L
48-56 cm. V 112-124 cm.
Het vrouwtje is bruin met een duidelijk masker. Het mannetje is lichter
van
kleur en heeft een blauwe staart en een blauwe band over de vleugels.
De slagpennen van zowel het mannetje als het vrouwtje zijn zwart. De
Bruinen
Kiekendief vliegt gewoonlijk laag, vaak afgewisseld met een zeilvlucht,
waarbij
de vleugel in een v-vorm zijn opgeheven. De vrouwtjes zijn gemiddeld
wat groter
dan de mannetjes en kunnen, mede daardoor, ook wat grotere prooien
grijpen.
Kiekendieven zijn de enige stootvogel die in een
geheel open gebied kunnen leven en niet afhankelijk zijn van bomen. Ze bewonen
bij voorkeur vochtige of moerasachtige gebieden met veel riet. Ze foerageren tot
ver in de omtrek van hun nest en kunnen op veel plaatsen worden gezien.

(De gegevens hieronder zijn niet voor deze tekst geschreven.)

open Classical in
/-- **THE MINIMAL END WITH THE PENCIL RECORD ASKED AT THE WINDOW SCALES ONLY.**  T39 `ne5_of_records_symm_all_scales`
VERBATIM, except: the record-reading hypotheses (`h𝒦 hlin hAhol hGhol hVholb hVm hAs h220U hm hfibN hθR1le hvol hH h213`)
carry the guard `θ ^ j < s →`, and two hypotheses `hE0`, `hE1` give at EVERY scale the two members' one-run bounds
`‖E j 0 X φ‖, ‖E j 1 X φ‖ ≤ A₂C₃ε₁·exp(−(1−10δ)½Lκ·d_j X)` (each run's own Lemma 3 ∕ (2.41), [II] p. 21; [I] (0.24)–(0.25)).
Conclusion unchanged: `NE5 (torus carriers) (E·0) (E·1) W′ ((1−10δ)½Lκ) θ (2A₂C₃ε₁∕s)` BY NAME.  Proof: T29
`differentiableOn_E_torus_of_records_symm` at the window scales, T30 `ne5_of_output_pencils` with the members' clause fed
by `hE0`∕`hE1`.  (Why: the early scales use the record only for the members' bounds; asking it there forces an absolute
two-run closeness at j = 0 — located point (x17′) — where print has a rate, King p. 665.)
[cite: Balaban1987RG1, (0.24)–(0.25) p.257, (1.18) p.263; Balaban1988RG2Cluster, (1.11) p.5, p.13, p.15, (2.13)–(2.26) pp.14–17, (2.38) p.20, (2.41) p.21; Balaban1985BackgroundPropagators, Thm 3.10 p.416; King1986, Thm 3.4 p.656, p.665] -/
theorem ne5_of_records_symm_late (c : B13.Consts) (hL : 8 ≤ c.L) (hLc : c.L = L) (hκ₁ : 1 ≤ c.κ₁)
    (hα₆' : c.α₆ ≠ 0) (N : ℕ → ℕ) [∀ j, NeZero (N j)] (W : (j : ℕ) → TwoTorusStep 4 L (N j))
    {θ s : ℝ} (hθ : 0 < θ) (hs : 0 < s)
    -- regions, radii, contour radius, parameter lists, per scale
    (hpos : ∀ j, ∀ Y : TDom 4 (L * N j), 0 < invTau c ((tsys 4 (L * N j)).dj Y))
    (hhalf : ∀ j, ∀ Y : TDom 4 (L * N j), invTau c ((tsys 4 (L * N j)).dj Y) ≤ 1 / 2)
    {Uτ : (j : ℕ) → TDom 4 (L * N j) → Set ℂ} (hUτ : ∀ j Y, IsOpen (Uτ j Y))
    (hUtau : ∀ j, ∀ Y : TDom 4 (L * N j), closedBall (0 : ℂ) ((invTau c ((tsys 4 (L * N j)).dj Y))⁻¹) ⊆ Uτ j Y)
    {r : ℝ} (hr : 0 < r) (hr' : r ≤ Real.exp c.κ₁ - 1)
    (hsubτ : ∀ j Y, ∀ ζ ∈ Set.uIcc (0 : ℝ) 1, closedBall (ζ : ℂ) r ⊆ Uτ j Y)
    (lZ : (j : ℕ) → TDom 4 (N j) → Finset (TDom 4 (L * N j)) × Finset (TBond 4 M (L * N j)) → List (TPt 4 (N j)))
    (hlZ : ∀ j Z t, (lZ j Z t).Nodup ∧ (lZ j Z t).toFinset = Z.1 \ tclosure L (N j) (Z0 M t))
    (lD : (j : ℕ) → Finset (TDom 4 (L * N j)) × Finset (TBond 4 M (L * N j)) → List (TDom 4 (L * N j)))
    (hlD : ∀ j t, (lD j t).Nodup ∧ (lD j t).toFinset = t.1)
    -- PER-SCALE, PER-TERM WALK RECORDS AT `c⁺` OVER THE PENCIL, ONE ADMISSIBLE PACKAGE PER SCALE AT THE WINDOW SIZE
    (𝒦 : (j : ℕ) → (Z : TDom 4 (N j)) → Finset (TDom 4 (L * N j)) × Finset (TBond 4 M (L * N j)) → (W j).Φ →
      TermKernels ({ c with κ₁ := c.κ₁ + 1 } : B13.Consts) 4 (N j) ν (Nf j) ℂ)
    [∀ j Z t φ, Fintype (𝒦 j Z t φ).C₀] [∀ j Z t φ, DecidableEq (𝒦 j Z t φ).C₀]
    {w : ℕ → WalkConsts} {α Rσ₀ : ℕ → ℝ} (hw : ∀ j, (w j).Admissible (α j) (Rσ₀ j))
    (hα1 : ∀ j, 1 < α j) (hαs : ∀ j, θ ^ j < s → s / θ ^ j ≤ α j)
    (h𝒦 : ∀ j, θ ^ j < s → ∀ Z, ∀ t ∈ terms L M Z, ∀ φ, φ ∈ (W j).sp2 Z → TermWalkData (𝒦 j Z t φ) (w j))
    (Γ : (j : ℕ) → (Z : TDom 4 (N j)) → (t : Finset (TDom 4 (L * N j)) × Finset (TBond 4 M (L * N j))) →
      (φ : (W j).Φ) → ℂ → (TPt 4 (N j) → ℂ) → ((𝒦 j Z t φ).Λ ⊕ (𝒦 j Z t φ).C₀ → ℝ) → ((𝒦 j Z t φ).Λ → ℂ))
    (hlin : ∀ j, θ ^ j < s → ∀ Z, ∀ t ∈ terms L M Z, ∀ φ, φ ∈ (W j).sp2 Z → ∀ b ∈ ball (0 : ℂ) (α j), ∀ σ : TPt 4 (N j) → ℂ,
      (∀ i, σ i ∈ ball (0 : ℂ) (Real.exp (c.κ₁ + 1))) →
        ∀ X : (𝒦 j Z t φ).Λ ⊕ (𝒦 j Z t φ).C₀ → ℝ, Γ j Z t φ b σ X = (𝒦 j Z t φ).G2 σ b *ᵥ fun i => (X i : ℂ))
    (χY₀ χcP : (j : ℕ) → (Z : TDom 4 (N j)) → (t : Finset (TDom 4 (L * N j)) × Finset (TBond 4 M (L * N j))) →
      (φ : (W j).Φ) → ((𝒦 j Z t φ).Λ → ℝ) → ℝ)
    (hχ0 : ∀ j Z t φ Bf, 0 ≤ χY₀ j Z t φ Bf) (hχc0 : ∀ j Z t φ Bf, 0 ≤ χcP j Z t φ Bf)
    (Dfam : (j : ℕ) → TDom 4 (N j) → Finset (TDom 4 (L * N j)) × Finset (TBond 4 M (L * N j)) →
      Finset (TDom 4 (L * N j)))
    (Vk : (j : ℕ) → (Z : TDom 4 (N j)) → (t : Finset (TDom 4 (L * N j)) × Finset (TBond 4 M (L * N j))) →
      (φ : (W j).Φ) → ℂ → TDom 4 (L * N j) → ((𝒦 j Z t φ).Λ → ℝ) → ℂ)
    -- non-walk data per scale: σ-holomorphy (NODE O), SYMMETRY (NODE A; `Re ≻ 0` is read from the record), potentials
    (hAhol : ∀ j, θ ^ j < s → ∀ Z, ∀ t ∈ terms L M Z, ∀ φ, φ ∈ (W j).sp2 Z → ∀ b ∈ ball (0 : ℂ) (α j), ∀ i i',
      DifferentiableOn ℂ (fun σ => (𝒦 j Z t φ).A2 σ b i i')
        {σ | ∀ i, σ i ∈ ball (0 : ℂ) (Real.exp (c.κ₁ + 1))})
    (hGhol : ∀ j, θ ^ j < s → ∀ Z, ∀ t ∈ terms L M Z, ∀ φ, φ ∈ (W j).sp2 Z → ∀ b ∈ ball (0 : ℂ) (α j), ∀ i i',
      DifferentiableOn ℂ (fun σ => (𝒦 j Z t φ).G2 σ b i i')
        {σ | ∀ i, σ i ∈ ball (0 : ℂ) (Real.exp (c.κ₁ + 1))})
    (hVholb : ∀ j, θ ^ j < s → ∀ Z, ∀ t ∈ terms L M Z, ∀ φ, φ ∈ (W j).sp2 Z → ∀ Y Bf,
      DifferentiableOn ℂ (fun b => Vk j Z t φ b Y Bf) (ball (0 : ℂ) (α j)))
    (hχm : ∀ j Z t φ, Measurable (χY₀ j Z t φ)) (hχcm : ∀ j Z t φ, Measurable (χcP j Z t φ))
    (hVm : ∀ j, θ ^ j < s → ∀ Z, ∀ t ∈ terms L M Z, ∀ φ, φ ∈ (W j).sp2 Z → ∀ b ∈ ball (0 : ℂ) (α j), ∀ Y,
      Measurable (Vk j Z t φ b Y))
    (hAs : ∀ j, θ ^ j < s → ∀ Z, ∀ t ∈ terms L M Z, ∀ φ, φ ∈ (W j).sp2 Z → ∀ b : ℂ, ‖b‖ ≤ α j → ∀ σ : TPt 4 (N j) → ℂ,
      (∀ i, ‖σ i‖ ≤ Real.exp (c.κ₁ + 1)) → ((𝒦 j Z t φ).A2 σ b).IsSymm)
    -- (2.22) and (2.20), uniform along the pencil, per scale
    {γ₂ rP a₂₀ w₂₀ : ℝ}
    (qP : (j : ℕ) → (Z : TDom 4 (N j)) → (t : Finset (TDom 4 (L * N j)) × Finset (TBond 4 M (L * N j))) →
      (φ : (W j).Φ) → ((𝒦 j Z t φ).Λ → ℝ) → ℝ)
    (h222 : ∀ j Z t φ Bf, χY₀ j Z t φ Bf * χcP j Z t φ Bf ≤
      Real.exp (-(γ₂ / 2 * rP ^ 2 * (t.2.card : ℕ)) + γ₂ / 2 * qP j Z t φ Bf))
    (hγ₂ : 0 ≤ γ₂) (hqP : ∀ j Z t φ Bf, qP j Z t φ Bf ≤ Bf ⬝ᵥ Bf) (ha0 : 0 ≤ a₂₀)
    (h220U : ∀ j, θ ^ j < s → ∀ Z, ∀ t ∈ terms L M Z, ∀ φ, φ ∈ (W j).sp2 Z → ∀ b ∈ ball (0 : ℂ) (α j),
      ∀ τ : TDom 4 (L * N j) → ℂ, (∀ Y, τ Y ∈ Uτ j Y) →
        ∀ Bf, ∑ Y ∈ Dfam j Z t, ‖τ Y‖ * ‖Vk j Z t φ b Y Bf‖ ≤ a₂₀ / 2 * (Bf ⬝ᵥ Bf) + w₂₀)
    -- a common fibre bound
    {m : ℕ} (hm : ∀ j, θ ^ j < s → ∀ Z t φ, (𝒦 j Z t φ).m ≤ m)
    (hfibN : ∀ j, θ ^ j < s → ∀ Z t φ, ∀ x : UT (Nf j), (Finset.univ.filter fun i => (𝒦 j Z t φ).locN i = x).card ≤ m)
    -- one package of rates, NODE A's smallness `ϑ` BY NAME per scale, the p. 17 numerics in the records' letters
    {κa κb kap' kap'' ϑ : ℝ} (hκa : ∀ j, κa < (w j).kap) (hκb : κb < κa) (h2 : kap' < κb) (h1 : kap'' < kap')
    (hkap'' : 0 < kap'')
    (hsm : ∀ j, SmallTheta (w j) (α j) ϑ)
    (hθR1le : ∀ j, θ ^ j < s → ∀ Z t φ, ((m : ℝ) * (1 + 2 / (κb - kap')) ^ ν) * (m * (1 + 2 / (kap' - kap'')) ^ ν)
      * ((2 * (w j).KbarΓ * Real.exp (-((w j).ε * (w j).Rσ)) + 2 * (w j).KbarΓ * α j / (w j).R) * (w j).KbarC
          * (w j).KbarΓ
        + (w j).KbarΓ * ((w j).KbarC * (2 * (w j).KbarE * Real.exp (-((w j).ε * (w j).Rσ))
            + 2 * (w j).KbarE * α j / (w j).R)
            * ((𝒦 j Z t φ).m * (1 + 2 / ((w j).kap - κa)) ^ ν) * (w j).KbarC
            * ((𝒦 j Z t φ).m * (1 + 2 / (κa - κb)) ^ ν)) * (w j).KbarΓ
        + (w j).KbarΓ * (w j).KbarC * (2 * (w j).KbarΓ * Real.exp (-((w j).ε * (w j).Rσ))
            + 2 * (w j).KbarΓ * α j / (w j).R)) ≤ ϑ)
    (hsmallKθ : ∀ j, (w j).KbarC * (m * (1 + 2 / κb) ^ ν) * (ϑ * (m * (1 + 2 / kap'') ^ ν)) < 1)
    -- the operator letters `c_E`, `g` constrained FROM BELOW by the records' letters (T28), NODE A's positivity smallness
    {cE g : ℝ} (hcE : ∀ j, (w j).KbarC * (m * (1 + 2 / (w j).kap) ^ ν) ≤ cE)
    (hgE : ∀ j, cE * ((w j).KbarΓ * (m * (1 + 2 / (w j).kap) ^ ν)) ^ 2 ≤ g)
    (hsmallRe : ∀ j, (2 * (w j).KbarE * Real.exp (-((w j).ε * (w j).Rσ)) + 2 * (w j).KbarE * α j / (w j).R)
      * (m * (1 + 2 / (w j).kap) ^ ν) * cE < 1)
    (hαc : (2 * (ϑ * (m * (1 + 2 / kap'') ^ ν)) + (γ₂ + a₂₀)) * cE ≤ 1 / 2)
    (hsmall : (2 * (ϑ * (m * (1 + 2 / kap'') ^ ν)) + (γ₂ + a₂₀)) * (1 + 2 * cE * g) ≤ 1 / 2)
    {a a₅ : ℝ} (hPa : a ≤ γ₂ * rP ^ 2)
    (hvol : ∀ j, θ ^ j < s → ∀ Z, ∀ t ∈ terms L M Z, ∀ φ, φ ∈ (W j).sp2 Z →
      2 * ((w j).KbarC * (m * (1 + 2 / κb) ^ ν) * (ϑ * (m * (1 + 2 / kap'') ^ ν))
              * (1 + (1 - (w j).KbarC * (m * (1 + 2 / κb) ^ ν) * (ϑ * (m * (1 + 2 / kap'') ^ ν)))⁻¹) / 2)
          * (Fintype.card (𝒦 j Z t φ).Λ : ℝ)
        + w₂₀ + (2 * (ϑ * (m * (1 + 2 / kap'') ^ ν)) + (γ₂ + a₂₀)) * cE * (Fintype.card (𝒦 j Z t φ).Λ : ℝ)
        + (2 * (ϑ * (m * (1 + 2 / kap'') ^ ν)) + (γ₂ + a₂₀)) * (1 + 2 * cE * g)
          * (Fintype.card ((𝒦 j Z t φ).Λ ⊕ (𝒦 j Z t φ).C₀) : ℝ)
        ≤ a₅ * ((Z.1).card : ℝ))
    -- Lemma 3's and (2.39)–(2.41)'s numbers, once (verbatim T17)
    {a₂ a₂' Aabs : ℝ}
    (hα₆ : 0 < c.α₆) (hε₀ : 0 ≤ c.eps2) (hδ : 0 ≤ c.δ) (hδ7 : 0 ≤ 1 - 7 * c.δ) (hκ : 0 ≤ c.κ) (ha : 0 ≤ a)
    (hR15 : c.R15) (hR16 : 18 * ((1 - 4 * c.δ) * c.κ) ≤ a / 20) (hR16' : 4 * c.κ ≤ a / 20)
    (hR17 : Real.exp (-(a / 20)) ≤ c.eps2) (h231 : 2 * (4 : ℝ) * (M : ℝ) ^ 4 * Real.exp (-(a / 10)) ≤ a / 20)
    (ha₂ : 0 ≤ a₂) (hκ229 : kappa₀ 64 8 + a₂ ≤ c.δ * c.κ)
    (hsm229 : c.α₆ * Real.exp a₂ * K₀ 64 8 * 64 ≤ a₂)
    (habsk : Real.exp (-(a / 20)) * 64 ≤ c.δ * c.κ)
    (h18half : B13Step237.R18half c (K₀ 64 8 * Real.exp (Real.exp (-(a / 20)) * 64)))
    (h18 : B13Step237.R18sharp c (K₀ 64 8 * Real.exp (Real.exp (-(a / 20)) * 64)) ((c.L : ℝ) / 2))
    (ha₂' : 0 ≤ a₂') (hκ229' : kappa₀ 64 8 + a₂' ≤ c.δ * ((c.L : ℝ) / 2) * c.κ)
    (hsm229' : c.α₆ * Real.exp a₂' * K₀ 64 8 * 64 ≤ a₂')
    (hR20 : 18 * ((1 - 7 * c.δ) * ((c.L : ℝ) / 2) * c.κ) ≤ (c.κ₁ - 1) / 2)
    (ha₅ : 0 ≤ a₅) (habs : a₅ + Real.exp (-((c.κ₁ - 1) / 2)) ≤ Aabs)
    (hAc : Aabs * 64 ≤ c.δ * ((c.L : ℝ) / 2) * c.κ)
    (hC3 : B13Step237.bracketF c (K₀ 64 8 * Real.exp (Real.exp (-(a / 20)) * 64)) / c.α₆ *
      Real.exp (Aabs * 64) ≤ c.C3act * c.ε₁)
    -- the members' activities are the sums of the (2.14)-terms read from the records; (2.13); space restriction
    {H : (j : ℕ) → ℂ → TDom 4 (N j) → (W j).Φ → ℂ}
    (hH : ∀ j, θ ^ j < s → ∀ b ∈ ball (0 : ℂ) (α j), ∀ (Z : TDom 4 (N j)) (φ : (W j).Φ), φ ∈ (W j).sp2 Z →
      H j b Z φ = ∑ t ∈ terms L M Z,
        term214 r (lZ j Z t) (lD j t) (core214 (fun σ => (𝒦 j Z t φ).A2 σ b) (Γ j Z t φ b)
          (F214 t.2.card (χY₀ j Z t φ) (χcP j Z t φ) (Dfam j Z t) (Vk j Z t φ b))) 0 0)
    (hsp : ∀ j, ∀ X Z : TDom 4 (N j), ∀ φ, Z.1 ⊆ X.1 → φ ∈ (W j).sp2 X → φ ∈ (W j).sp2 Z)
    {E : (j : ℕ) → ℂ → TDom 4 (N j) → (W j).Φ → ℂ}
    (h213 : ∀ j, θ ^ j < s → ∀ b ∈ ball (0 : ℂ) (α j), ∀ (X : TDom 4 (N j)) (φ : (W j).Φ), φ ∈ (W j).sp2 X →
      E j b X φ = locE (TTouch (d := 4) (N := N j)) (fun Z : TDom 4 (N j) => Z.1) (fun Z => H j b Z φ) X.1)
    -- AT EVERY SCALE: the two MEMBERS' one-run bounds (each run's own Lemma 3 ∕ (2.41) output — what print gives per run)
    (hE0 : ∀ j (X : TDom 4 (N j)) (φ : (W j).Φ), φ ∈ (W j).sp2 X →
      ‖E j 0 X φ‖ ≤ c.A₂ * c.C3act * c.ε₁ * Real.exp (-((1 - 10 * c.δ) * ((c.L : ℝ) / 2) * c.κ * (tsys 4 (N j)).dj X)))
    (hE1 : ∀ j (X : TDom 4 (N j)) (φ : (W j).Φ), φ ∈ (W j).sp2 X →
      ‖E j 1 X φ‖ ≤ c.A₂ * c.C3act * c.ε₁ * Real.exp (-((1 - 10 * c.δ) * ((c.L : ℝ) / 2) * c.κ * (tsys 4 (N j)).dj X)))
    (hAct : 0 ≤ c.C3act * c.ε₁) (hr₁ : 0 ≤ (1 - 10 * c.δ) * ((c.L : ℝ) / 2) * c.κ)
    (hlarge : (1 - 10 * c.δ) * ((c.L : ℝ) / 2) * c.κ + 2 * (64 * Real.log 162) + 2 ≤
      (1 - 8 * c.δ) * ((c.L : ℝ) / 2) * c.κ)
    (hsmall41 : c.C3act * c.ε₁ * Real.exp (5 * ((1 - 10 * c.δ) * ((c.L : ℝ) / 2) * c.κ) + 1) * K₀ 64 8 * 9 * 64 ≤ 1)
    (hA₂ : Real.exp 1 * 9 * 64 * K₀ 64 8 ^ 2 ≤ c.A₂) (W' : Set (ℕ → ℝ)) :
    NE5 (C := torusCarriers N W) (reFunctional N W fun j => E j 0) (reFunctional N W fun j => E j 1) W'
      ((1 - 10 * c.δ) * ((c.L : ℝ) / 2) * c.κ) θ (2 * (c.A₂ * c.C3act * c.ε₁) / s) := by
  -- the envelope constant is non-negative
  have hAp : 0 ≤ c.A₂ * c.C3act * c.ε₁ := by
    have hA₂0 : 0 ≤ c.A₂ := le_trans (by positivity) hA₂
    rw [mul_assoc]
    exact mul_nonneg hA₂0 hAct
  -- T29 at every scale: the output pencil on `ball 0 (α j)` from the records + symmetry, letters from the records
  have key : ∀ (j : ℕ), θ ^ j < s → ∀ (X : TDom 4 (N j)) (φ : (W j).Φ), φ ∈ (W j).sp2 X →
      DifferentiableOn ℂ (fun b => E j b X φ) (ball (0 : ℂ) (α j)) ∧
        ∀ b ∈ ball (0 : ℂ) (α j), ‖E j b X φ‖ ≤ c.A₂ * c.C3act * c.ε₁ *
          Real.exp (-((1 - 10 * c.δ) * ((c.L : ℝ) / 2) * c.κ * (tsys 4 (N j)).dj X)) := fun j hj =>
    differentiableOn_E_torus_of_records_symm c hL hLc hκ₁ hα₆' (W j) (hpos j) (hhalf j) (hUτ j) (hUtau j) hr hr'
      (hsubτ j) (lZ j) (hlZ j) (lD j) (hlD j) (𝒦 j) (hw j) (one_pos.trans (hα1 j)) (h𝒦 j hj) (Γ j) (hlin j hj) (χY₀ j)
      (χcP j) (hχ0 j) (hχc0 j) (Dfam j) (Vk j) (hAhol j hj) (hGhol j hj) (hVholb j hj) (hχm j) (hχcm j) (hVm j hj) (hAs j hj)
      (qP j) (h222 j) hγ₂ (hqP j) ha0 (h220U j hj) (hm j hj) (hfibN j hj) (hκa j) hκb h2 h1 hkap'' (hsm j) (hθR1le j hj)
      (hsmallKθ j) (hcE j) (hgE j) (hsmallRe j) hαc hsmall hPa (hvol j hj) hα₆ hε₀ hδ hδ7 hκ ha hR15 hR16 hR16' hR17
      h231 ha₂ hκ229 hsm229 habsk h18half h18 ha₂' hκ229' hsm229' hR20 ha₅ habs hAc hC3 (hH j hj) (hsp j) (h213 j hj) hAct
      hr₁ hlarge hsmall41 hA₂
  -- T30: the members at every scale, the window where `θ^j < s`
  refine ne5_of_output_pencils N W E hAp hθ hs (fun j X φ hφ => ?_) (fun j hj X φ hφ => ?_) W'
  · exact ⟨hE0 j X φ hφ, hE1 j X φ hφ⟩
  · exact ⟨(key j hj X φ hφ).1.mono (ball_subset_ball (hαs j hj)),
      fun b hb => (key j hj X φ hφ).2 b (ball_subset_ball (hαs j hj) hb)⟩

Jaarvogel. In de winter trekt het
overgrote deel van de Bruine Kiekendieven uit West-Europa weg naar zuidelijker
delen van Europa en Noord-Afrika.
Evenals verscheidene andere vogelsoorten, verzamelen ook Bruine Kiekendieven
zich buiten de broedtijd vaak tegen het invallen van de duisternis op bepaalde
plaatsen en brengen daar gezamenlijk de nacht door. Op dergelijke slaapplaatsen
kunnen dagelijks soms wel tientallen exemplaren worden waargenomen. Meestal
liggen deze slaapplaatsen op een rustige plek, ergens in een rietveld.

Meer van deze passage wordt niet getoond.